- _Data section_

━━━

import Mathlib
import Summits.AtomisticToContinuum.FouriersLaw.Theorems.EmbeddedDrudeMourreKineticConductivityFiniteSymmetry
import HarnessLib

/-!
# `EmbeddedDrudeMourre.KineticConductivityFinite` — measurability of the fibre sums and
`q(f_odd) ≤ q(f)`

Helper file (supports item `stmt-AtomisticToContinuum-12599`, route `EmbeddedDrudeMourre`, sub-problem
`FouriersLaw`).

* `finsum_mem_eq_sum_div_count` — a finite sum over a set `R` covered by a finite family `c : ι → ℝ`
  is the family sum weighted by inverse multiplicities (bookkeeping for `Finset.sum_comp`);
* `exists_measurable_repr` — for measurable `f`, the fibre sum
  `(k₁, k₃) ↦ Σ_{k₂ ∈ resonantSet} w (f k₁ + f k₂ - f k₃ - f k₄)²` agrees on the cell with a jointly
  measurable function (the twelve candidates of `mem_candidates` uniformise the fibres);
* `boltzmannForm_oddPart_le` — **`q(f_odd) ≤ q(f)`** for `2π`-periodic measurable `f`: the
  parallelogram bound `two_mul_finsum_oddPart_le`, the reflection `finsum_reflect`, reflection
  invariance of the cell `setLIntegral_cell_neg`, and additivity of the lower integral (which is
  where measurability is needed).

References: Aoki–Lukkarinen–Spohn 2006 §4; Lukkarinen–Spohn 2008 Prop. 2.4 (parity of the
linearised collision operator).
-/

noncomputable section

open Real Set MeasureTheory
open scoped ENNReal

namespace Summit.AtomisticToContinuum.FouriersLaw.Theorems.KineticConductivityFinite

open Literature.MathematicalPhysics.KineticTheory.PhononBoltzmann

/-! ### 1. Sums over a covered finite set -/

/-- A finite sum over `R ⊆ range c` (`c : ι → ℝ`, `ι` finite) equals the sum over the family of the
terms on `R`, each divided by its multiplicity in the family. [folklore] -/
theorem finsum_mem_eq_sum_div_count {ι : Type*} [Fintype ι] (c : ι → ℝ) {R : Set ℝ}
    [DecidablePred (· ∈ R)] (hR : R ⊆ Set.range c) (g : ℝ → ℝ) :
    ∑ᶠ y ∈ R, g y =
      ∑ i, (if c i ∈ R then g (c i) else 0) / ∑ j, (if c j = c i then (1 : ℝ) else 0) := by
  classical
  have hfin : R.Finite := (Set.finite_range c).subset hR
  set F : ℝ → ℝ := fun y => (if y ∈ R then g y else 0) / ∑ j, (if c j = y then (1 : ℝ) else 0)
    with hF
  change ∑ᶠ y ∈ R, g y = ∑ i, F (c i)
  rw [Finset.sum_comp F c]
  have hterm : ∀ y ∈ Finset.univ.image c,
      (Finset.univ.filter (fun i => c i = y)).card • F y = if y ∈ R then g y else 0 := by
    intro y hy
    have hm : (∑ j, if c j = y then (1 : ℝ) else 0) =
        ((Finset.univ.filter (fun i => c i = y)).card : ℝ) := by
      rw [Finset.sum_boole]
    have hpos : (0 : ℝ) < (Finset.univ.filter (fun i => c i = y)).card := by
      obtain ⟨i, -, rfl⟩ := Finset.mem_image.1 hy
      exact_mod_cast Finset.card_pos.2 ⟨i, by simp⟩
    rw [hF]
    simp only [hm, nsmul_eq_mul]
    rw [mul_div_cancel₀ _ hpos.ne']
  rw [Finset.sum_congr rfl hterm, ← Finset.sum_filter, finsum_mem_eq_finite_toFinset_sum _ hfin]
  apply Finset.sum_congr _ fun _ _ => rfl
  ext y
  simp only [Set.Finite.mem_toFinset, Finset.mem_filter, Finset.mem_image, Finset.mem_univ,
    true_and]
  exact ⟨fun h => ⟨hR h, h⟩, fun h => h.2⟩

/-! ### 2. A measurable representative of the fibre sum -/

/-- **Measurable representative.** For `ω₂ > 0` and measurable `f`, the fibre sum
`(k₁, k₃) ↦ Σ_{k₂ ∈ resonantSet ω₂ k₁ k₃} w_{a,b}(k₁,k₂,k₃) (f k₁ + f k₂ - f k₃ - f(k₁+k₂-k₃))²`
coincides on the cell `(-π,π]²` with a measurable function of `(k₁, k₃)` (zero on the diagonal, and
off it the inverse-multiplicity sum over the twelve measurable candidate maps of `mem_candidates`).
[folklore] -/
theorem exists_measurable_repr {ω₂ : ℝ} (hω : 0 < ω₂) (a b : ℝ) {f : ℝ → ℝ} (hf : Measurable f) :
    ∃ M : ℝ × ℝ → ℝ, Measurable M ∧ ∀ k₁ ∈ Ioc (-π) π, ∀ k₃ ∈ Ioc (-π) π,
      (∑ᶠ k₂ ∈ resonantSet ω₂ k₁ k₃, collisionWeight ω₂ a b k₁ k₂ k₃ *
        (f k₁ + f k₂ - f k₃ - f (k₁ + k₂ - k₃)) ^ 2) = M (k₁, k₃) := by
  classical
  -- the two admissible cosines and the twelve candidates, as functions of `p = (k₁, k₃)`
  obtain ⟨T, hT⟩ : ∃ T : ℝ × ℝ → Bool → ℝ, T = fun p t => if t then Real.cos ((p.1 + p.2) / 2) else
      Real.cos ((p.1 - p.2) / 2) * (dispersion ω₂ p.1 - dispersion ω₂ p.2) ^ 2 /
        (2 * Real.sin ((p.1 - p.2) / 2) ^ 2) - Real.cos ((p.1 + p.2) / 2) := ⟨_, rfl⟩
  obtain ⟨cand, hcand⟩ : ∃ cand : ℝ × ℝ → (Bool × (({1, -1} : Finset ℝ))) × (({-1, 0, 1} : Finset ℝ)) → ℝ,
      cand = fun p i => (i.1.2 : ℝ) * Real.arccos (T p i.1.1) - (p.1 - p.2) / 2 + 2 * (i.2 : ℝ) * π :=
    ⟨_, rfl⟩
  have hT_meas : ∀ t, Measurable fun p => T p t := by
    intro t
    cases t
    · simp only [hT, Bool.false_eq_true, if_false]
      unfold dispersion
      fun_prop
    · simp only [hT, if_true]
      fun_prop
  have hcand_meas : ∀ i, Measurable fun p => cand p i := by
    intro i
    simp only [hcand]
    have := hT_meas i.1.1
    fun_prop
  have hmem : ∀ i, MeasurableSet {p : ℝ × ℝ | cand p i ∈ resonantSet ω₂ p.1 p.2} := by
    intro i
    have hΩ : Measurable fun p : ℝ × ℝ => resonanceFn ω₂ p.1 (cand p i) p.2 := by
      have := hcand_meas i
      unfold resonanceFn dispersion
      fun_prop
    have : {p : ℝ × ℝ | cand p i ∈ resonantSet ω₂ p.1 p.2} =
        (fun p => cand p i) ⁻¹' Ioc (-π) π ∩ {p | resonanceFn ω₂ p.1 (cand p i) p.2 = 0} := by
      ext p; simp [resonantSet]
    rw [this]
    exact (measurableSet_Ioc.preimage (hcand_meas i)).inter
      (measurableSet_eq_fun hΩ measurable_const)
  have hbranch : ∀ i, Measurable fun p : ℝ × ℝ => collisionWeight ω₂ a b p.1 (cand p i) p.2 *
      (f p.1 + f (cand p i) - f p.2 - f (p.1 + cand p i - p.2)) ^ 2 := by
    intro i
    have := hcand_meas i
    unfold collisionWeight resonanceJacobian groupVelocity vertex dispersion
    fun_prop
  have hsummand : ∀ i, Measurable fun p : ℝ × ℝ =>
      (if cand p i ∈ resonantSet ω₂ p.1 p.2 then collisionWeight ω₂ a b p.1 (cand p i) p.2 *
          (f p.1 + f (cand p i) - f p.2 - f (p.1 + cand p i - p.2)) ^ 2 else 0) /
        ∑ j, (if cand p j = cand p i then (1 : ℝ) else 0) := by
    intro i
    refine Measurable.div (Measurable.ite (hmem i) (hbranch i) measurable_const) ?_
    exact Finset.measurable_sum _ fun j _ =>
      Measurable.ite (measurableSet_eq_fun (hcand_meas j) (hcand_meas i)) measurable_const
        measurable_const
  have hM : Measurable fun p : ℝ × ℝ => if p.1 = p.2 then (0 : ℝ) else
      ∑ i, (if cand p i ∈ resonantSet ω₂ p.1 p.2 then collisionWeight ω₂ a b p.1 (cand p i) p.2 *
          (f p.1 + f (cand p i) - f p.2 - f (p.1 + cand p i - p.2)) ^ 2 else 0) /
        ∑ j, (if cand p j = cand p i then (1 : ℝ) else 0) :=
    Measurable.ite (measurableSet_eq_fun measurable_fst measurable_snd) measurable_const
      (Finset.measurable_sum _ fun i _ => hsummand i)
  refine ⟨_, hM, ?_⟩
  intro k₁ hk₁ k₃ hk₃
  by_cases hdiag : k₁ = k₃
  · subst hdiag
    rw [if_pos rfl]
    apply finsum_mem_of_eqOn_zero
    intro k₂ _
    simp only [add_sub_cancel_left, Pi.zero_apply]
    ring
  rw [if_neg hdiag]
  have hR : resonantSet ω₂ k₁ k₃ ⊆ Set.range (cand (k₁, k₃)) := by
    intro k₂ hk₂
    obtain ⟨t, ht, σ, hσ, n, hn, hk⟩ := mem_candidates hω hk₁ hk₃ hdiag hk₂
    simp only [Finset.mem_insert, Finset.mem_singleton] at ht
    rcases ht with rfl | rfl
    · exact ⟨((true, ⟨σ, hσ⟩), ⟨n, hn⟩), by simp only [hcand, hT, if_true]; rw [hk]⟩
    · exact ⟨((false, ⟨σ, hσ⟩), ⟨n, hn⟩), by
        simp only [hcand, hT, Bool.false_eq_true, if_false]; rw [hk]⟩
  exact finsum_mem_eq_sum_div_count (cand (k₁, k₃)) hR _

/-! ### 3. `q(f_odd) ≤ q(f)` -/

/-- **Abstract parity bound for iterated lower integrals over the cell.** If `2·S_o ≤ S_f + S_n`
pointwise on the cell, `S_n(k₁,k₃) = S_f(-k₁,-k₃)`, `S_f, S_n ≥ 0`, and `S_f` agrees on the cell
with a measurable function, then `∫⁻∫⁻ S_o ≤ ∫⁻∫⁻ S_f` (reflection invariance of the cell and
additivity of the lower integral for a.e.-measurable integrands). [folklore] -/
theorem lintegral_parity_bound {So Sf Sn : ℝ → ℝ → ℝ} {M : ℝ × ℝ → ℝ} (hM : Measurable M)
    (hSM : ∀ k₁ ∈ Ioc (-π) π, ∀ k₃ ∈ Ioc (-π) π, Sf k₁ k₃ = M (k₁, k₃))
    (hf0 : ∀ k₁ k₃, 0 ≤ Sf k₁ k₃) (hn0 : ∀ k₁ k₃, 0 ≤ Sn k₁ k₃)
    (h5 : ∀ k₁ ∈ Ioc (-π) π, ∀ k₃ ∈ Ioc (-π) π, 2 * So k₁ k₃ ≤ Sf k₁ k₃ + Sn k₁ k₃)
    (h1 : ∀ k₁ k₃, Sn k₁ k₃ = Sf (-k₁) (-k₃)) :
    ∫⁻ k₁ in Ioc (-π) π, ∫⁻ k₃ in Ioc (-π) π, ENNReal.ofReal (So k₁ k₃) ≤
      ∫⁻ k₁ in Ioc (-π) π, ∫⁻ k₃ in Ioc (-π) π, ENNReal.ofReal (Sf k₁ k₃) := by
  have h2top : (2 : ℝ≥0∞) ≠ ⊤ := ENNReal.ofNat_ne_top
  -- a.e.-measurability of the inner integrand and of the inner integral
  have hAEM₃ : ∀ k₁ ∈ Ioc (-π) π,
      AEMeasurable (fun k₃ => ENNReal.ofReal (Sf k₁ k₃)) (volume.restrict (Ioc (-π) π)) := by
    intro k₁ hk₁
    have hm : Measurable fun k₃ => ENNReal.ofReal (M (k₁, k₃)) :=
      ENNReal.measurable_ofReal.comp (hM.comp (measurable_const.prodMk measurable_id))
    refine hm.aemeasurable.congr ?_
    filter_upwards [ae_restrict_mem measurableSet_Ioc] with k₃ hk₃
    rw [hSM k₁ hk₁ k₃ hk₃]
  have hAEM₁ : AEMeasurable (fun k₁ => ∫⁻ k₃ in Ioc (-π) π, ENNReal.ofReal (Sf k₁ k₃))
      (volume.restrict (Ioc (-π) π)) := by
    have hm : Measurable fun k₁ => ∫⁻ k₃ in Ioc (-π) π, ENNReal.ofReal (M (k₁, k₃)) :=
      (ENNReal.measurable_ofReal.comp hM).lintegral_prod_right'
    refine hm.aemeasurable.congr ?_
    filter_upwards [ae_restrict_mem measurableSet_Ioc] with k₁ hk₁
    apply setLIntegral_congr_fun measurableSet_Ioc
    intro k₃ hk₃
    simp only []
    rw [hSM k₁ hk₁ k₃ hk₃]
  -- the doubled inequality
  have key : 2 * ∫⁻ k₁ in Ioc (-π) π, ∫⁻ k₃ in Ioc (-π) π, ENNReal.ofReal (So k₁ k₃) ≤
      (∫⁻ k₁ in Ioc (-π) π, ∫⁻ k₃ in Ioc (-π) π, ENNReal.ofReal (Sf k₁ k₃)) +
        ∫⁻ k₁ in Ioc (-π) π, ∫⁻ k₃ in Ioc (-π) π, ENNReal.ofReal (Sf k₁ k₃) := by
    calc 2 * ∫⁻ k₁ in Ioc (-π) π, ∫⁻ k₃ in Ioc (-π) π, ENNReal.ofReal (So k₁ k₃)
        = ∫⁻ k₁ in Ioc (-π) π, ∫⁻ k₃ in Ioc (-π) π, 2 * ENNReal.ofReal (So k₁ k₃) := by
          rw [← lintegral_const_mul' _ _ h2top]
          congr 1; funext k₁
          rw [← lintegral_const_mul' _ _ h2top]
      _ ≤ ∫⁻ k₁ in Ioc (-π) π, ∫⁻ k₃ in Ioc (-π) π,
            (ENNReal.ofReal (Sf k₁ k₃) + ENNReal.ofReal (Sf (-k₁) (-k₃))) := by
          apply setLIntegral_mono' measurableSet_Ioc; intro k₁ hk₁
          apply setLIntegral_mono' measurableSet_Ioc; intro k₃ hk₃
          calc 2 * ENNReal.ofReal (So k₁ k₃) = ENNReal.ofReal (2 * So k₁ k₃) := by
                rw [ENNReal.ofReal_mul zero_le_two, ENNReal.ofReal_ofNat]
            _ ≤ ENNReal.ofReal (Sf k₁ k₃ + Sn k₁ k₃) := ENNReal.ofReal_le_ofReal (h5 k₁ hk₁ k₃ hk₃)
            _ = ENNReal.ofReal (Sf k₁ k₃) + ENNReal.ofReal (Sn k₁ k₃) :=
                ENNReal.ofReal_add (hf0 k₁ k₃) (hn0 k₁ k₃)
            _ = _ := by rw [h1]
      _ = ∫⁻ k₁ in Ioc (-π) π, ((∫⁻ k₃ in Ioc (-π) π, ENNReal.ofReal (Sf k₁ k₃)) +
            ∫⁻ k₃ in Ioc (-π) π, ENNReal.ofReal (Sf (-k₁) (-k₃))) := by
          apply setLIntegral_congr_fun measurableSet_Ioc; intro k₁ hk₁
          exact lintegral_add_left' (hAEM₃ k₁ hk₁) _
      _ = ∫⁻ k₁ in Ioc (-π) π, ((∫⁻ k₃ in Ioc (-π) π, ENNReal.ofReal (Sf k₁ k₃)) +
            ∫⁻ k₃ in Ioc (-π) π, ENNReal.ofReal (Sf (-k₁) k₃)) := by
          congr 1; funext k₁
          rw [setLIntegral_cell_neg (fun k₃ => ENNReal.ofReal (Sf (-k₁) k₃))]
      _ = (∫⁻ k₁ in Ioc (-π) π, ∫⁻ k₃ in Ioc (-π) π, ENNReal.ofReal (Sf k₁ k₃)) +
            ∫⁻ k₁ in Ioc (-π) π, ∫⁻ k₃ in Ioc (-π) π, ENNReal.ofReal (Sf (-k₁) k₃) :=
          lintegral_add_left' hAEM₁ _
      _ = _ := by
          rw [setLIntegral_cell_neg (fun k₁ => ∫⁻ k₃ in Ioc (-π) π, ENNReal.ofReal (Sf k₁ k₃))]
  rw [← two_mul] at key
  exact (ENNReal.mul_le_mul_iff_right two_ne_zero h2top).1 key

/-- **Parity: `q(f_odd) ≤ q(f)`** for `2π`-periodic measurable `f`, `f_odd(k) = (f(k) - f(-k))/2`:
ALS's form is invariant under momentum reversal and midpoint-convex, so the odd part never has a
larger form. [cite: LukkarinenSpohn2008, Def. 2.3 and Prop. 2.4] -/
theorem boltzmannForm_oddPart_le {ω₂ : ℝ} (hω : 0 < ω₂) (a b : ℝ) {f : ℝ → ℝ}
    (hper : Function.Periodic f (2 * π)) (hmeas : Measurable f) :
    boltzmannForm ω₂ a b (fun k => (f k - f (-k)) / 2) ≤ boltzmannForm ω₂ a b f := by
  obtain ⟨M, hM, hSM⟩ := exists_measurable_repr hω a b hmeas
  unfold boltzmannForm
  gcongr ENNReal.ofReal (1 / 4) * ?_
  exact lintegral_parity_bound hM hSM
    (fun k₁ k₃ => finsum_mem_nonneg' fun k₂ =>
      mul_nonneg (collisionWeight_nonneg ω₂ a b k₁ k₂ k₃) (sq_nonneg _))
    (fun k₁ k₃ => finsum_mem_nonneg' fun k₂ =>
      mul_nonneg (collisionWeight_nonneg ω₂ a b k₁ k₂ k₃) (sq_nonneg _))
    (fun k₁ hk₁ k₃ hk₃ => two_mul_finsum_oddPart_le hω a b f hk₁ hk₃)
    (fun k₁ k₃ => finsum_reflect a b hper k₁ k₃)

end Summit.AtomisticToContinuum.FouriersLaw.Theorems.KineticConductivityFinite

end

━━━

- _Required action_
Lines above that contain the string "resonantSet" make up the answer.

- _Solution_
  `(k₁, k₃) ↦ Σ_{k₂ ∈ resonantSet} w (f k₁ + f k₂ - f k₃ - f k₄)²` agrees on the cell with a jointly
`(k₁, k₃) ↦ Σ_{k₂ ∈ resonantSet ω₂ k₁ k₃} w_{a,b}(k₁,k₂,k₃) (f k₁ + f k₂ - f k₃ - f(k₁+k₂-k₃))²`
      (∑ᶠ k₂ ∈ resonantSet ω₂ k₁ k₃, collisionWeight ω₂ a b k₁ k₂ k₃ *
  have hmem : ∀ i, MeasurableSet {p : ℝ × ℝ | cand p i ∈ resonantSet ω₂ p.1 p.2} := by
    have : {p : ℝ × ℝ | cand p i ∈ resonantSet ω₂ p.1 p.2} =
      ext p; simp [resonantSet]
      (if cand p i ∈ resonantSet ω₂ p.1 p.2 then collisionWeight ω₂ a b p.1 (cand p i) p.2 *
      ∑ i, (if cand p i ∈ resonantSet ω₂ p.1 p.2 then collisionWeight ω₂ a b p.1 (cand p i) p.2 *
  have hR : resonantSet ω₂ k₁ k₃ ⊆ Set.range (cand (k₁, k₃)) := by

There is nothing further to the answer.